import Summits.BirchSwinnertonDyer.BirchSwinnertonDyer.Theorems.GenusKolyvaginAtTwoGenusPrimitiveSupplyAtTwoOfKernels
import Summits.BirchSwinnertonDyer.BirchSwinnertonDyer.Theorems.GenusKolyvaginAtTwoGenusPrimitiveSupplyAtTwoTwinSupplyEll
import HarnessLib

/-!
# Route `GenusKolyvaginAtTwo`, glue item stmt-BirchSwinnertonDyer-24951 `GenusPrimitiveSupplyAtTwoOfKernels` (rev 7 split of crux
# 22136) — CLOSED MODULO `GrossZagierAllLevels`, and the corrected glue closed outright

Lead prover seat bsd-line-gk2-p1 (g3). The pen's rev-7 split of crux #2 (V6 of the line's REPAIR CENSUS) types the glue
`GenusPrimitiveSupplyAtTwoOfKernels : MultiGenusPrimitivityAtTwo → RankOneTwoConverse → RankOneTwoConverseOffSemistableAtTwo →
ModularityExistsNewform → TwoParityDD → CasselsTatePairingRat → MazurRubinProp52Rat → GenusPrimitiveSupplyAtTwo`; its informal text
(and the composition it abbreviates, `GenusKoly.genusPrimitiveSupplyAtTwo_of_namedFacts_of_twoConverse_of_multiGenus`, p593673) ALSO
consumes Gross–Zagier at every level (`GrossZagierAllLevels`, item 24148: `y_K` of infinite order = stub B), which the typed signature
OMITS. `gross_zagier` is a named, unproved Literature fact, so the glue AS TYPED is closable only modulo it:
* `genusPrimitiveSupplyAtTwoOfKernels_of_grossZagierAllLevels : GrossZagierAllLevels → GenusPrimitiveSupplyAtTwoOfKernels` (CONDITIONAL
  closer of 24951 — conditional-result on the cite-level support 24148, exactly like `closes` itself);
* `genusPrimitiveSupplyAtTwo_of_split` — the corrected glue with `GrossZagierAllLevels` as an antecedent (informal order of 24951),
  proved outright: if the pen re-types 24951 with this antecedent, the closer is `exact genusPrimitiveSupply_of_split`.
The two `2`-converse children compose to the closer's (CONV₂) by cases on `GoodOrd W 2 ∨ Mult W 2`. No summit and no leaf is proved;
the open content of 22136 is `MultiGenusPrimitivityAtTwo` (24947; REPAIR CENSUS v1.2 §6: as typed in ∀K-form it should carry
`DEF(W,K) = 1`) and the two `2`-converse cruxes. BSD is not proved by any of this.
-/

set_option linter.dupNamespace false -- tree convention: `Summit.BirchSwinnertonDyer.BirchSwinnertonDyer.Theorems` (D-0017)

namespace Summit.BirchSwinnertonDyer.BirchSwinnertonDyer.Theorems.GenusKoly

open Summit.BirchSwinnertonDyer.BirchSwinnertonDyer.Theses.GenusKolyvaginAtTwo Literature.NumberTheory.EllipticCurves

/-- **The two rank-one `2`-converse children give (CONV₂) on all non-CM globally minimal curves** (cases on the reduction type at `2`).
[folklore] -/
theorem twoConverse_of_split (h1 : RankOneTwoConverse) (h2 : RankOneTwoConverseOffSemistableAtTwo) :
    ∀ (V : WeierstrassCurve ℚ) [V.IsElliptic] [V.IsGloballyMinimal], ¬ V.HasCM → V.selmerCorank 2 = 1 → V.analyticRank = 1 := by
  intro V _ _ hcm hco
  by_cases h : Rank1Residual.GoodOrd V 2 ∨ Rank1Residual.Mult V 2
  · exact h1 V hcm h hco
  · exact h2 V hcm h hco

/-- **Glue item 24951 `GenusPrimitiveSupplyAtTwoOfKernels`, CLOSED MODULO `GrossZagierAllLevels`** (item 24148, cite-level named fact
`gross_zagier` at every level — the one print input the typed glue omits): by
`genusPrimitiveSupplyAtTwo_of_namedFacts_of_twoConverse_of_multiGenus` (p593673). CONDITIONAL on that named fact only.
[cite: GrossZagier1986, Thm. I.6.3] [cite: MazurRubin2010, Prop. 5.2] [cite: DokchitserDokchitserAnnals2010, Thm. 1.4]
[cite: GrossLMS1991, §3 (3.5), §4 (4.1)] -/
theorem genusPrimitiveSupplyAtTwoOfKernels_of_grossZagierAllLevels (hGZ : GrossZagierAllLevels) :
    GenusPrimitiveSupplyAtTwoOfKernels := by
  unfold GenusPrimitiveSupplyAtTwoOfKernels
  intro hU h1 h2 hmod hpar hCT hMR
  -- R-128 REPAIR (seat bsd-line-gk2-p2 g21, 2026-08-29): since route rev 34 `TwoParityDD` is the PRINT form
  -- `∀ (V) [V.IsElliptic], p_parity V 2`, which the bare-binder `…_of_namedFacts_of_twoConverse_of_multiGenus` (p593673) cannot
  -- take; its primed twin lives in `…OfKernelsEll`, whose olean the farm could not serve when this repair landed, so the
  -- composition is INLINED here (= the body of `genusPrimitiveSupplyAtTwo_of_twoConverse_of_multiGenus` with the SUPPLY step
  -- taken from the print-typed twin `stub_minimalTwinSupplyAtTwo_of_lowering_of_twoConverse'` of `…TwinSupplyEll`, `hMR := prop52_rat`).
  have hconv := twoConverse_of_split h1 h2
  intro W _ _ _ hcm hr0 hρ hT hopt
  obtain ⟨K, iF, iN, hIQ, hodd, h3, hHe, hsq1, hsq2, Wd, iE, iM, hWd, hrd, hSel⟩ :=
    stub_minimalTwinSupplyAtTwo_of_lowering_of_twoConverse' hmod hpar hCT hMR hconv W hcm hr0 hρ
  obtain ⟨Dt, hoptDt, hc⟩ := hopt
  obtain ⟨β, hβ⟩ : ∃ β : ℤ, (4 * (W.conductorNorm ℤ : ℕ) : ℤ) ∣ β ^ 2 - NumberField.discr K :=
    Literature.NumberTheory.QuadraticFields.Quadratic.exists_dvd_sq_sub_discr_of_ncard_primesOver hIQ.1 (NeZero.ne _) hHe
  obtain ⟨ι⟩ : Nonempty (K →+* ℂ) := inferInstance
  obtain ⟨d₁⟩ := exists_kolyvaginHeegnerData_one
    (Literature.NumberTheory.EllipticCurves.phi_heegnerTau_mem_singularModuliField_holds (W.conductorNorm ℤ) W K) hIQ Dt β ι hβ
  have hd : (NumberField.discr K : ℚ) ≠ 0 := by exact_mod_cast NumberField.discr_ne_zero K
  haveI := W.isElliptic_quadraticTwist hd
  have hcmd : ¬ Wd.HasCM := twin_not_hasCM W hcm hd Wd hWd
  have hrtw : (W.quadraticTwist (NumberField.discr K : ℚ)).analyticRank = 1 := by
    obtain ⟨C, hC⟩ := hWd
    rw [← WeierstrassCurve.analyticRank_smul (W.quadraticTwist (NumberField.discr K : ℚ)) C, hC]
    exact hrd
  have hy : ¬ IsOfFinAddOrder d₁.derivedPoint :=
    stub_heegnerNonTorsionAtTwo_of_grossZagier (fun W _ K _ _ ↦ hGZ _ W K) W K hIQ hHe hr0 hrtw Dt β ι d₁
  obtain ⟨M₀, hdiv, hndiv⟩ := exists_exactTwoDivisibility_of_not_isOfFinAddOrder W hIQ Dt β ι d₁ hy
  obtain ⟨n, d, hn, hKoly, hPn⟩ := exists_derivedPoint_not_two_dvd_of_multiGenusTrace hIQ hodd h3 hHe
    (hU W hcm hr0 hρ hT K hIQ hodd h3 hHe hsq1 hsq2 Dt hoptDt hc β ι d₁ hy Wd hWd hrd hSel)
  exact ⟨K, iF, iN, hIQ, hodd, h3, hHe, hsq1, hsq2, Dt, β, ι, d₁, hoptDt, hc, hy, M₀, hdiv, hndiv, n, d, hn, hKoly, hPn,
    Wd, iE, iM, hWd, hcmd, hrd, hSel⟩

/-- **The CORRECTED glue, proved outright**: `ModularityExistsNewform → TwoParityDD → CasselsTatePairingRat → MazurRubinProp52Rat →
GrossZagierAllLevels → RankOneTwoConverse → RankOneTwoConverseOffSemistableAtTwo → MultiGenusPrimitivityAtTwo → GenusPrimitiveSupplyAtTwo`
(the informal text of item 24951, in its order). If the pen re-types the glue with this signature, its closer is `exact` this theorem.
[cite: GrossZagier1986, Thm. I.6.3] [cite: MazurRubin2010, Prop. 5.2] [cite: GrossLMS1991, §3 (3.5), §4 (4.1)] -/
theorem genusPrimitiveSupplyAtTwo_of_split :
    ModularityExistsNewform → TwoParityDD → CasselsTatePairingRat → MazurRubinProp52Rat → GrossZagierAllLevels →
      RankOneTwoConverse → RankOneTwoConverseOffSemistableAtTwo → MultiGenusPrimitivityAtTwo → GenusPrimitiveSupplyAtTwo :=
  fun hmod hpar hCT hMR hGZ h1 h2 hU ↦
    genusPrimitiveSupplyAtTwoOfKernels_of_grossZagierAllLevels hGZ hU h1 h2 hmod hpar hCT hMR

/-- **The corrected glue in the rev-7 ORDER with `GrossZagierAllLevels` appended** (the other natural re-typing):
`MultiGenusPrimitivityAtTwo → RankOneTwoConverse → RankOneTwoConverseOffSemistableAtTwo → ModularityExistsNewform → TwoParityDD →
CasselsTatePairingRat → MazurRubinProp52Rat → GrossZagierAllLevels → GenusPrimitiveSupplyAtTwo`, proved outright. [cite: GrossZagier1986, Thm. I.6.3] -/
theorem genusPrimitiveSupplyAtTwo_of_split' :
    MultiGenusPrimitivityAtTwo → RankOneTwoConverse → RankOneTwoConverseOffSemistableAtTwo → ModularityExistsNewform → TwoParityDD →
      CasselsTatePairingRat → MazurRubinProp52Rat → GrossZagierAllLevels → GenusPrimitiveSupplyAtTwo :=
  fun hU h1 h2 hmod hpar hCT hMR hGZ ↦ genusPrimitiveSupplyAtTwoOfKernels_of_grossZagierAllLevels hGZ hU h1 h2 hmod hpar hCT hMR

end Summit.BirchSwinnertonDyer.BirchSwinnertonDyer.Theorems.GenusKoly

______

### TASK STATEMENT:
Each line in the listing where the word "conductorNorm" is found is to be copied.

### ANSWER FOR THE TASK:
  obtain ⟨β, hβ⟩ : ∃ β : ℤ, (4 * (W.conductorNorm ℤ : ℕ) : ℤ) ∣ β ^ 2 - NumberField.discr K :=
    (Literature.NumberTheory.EllipticCurves.phi_heegnerTau_mem_singularModuliField_holds (W.conductorNorm ℤ) W K) hIQ Dt β ι hβ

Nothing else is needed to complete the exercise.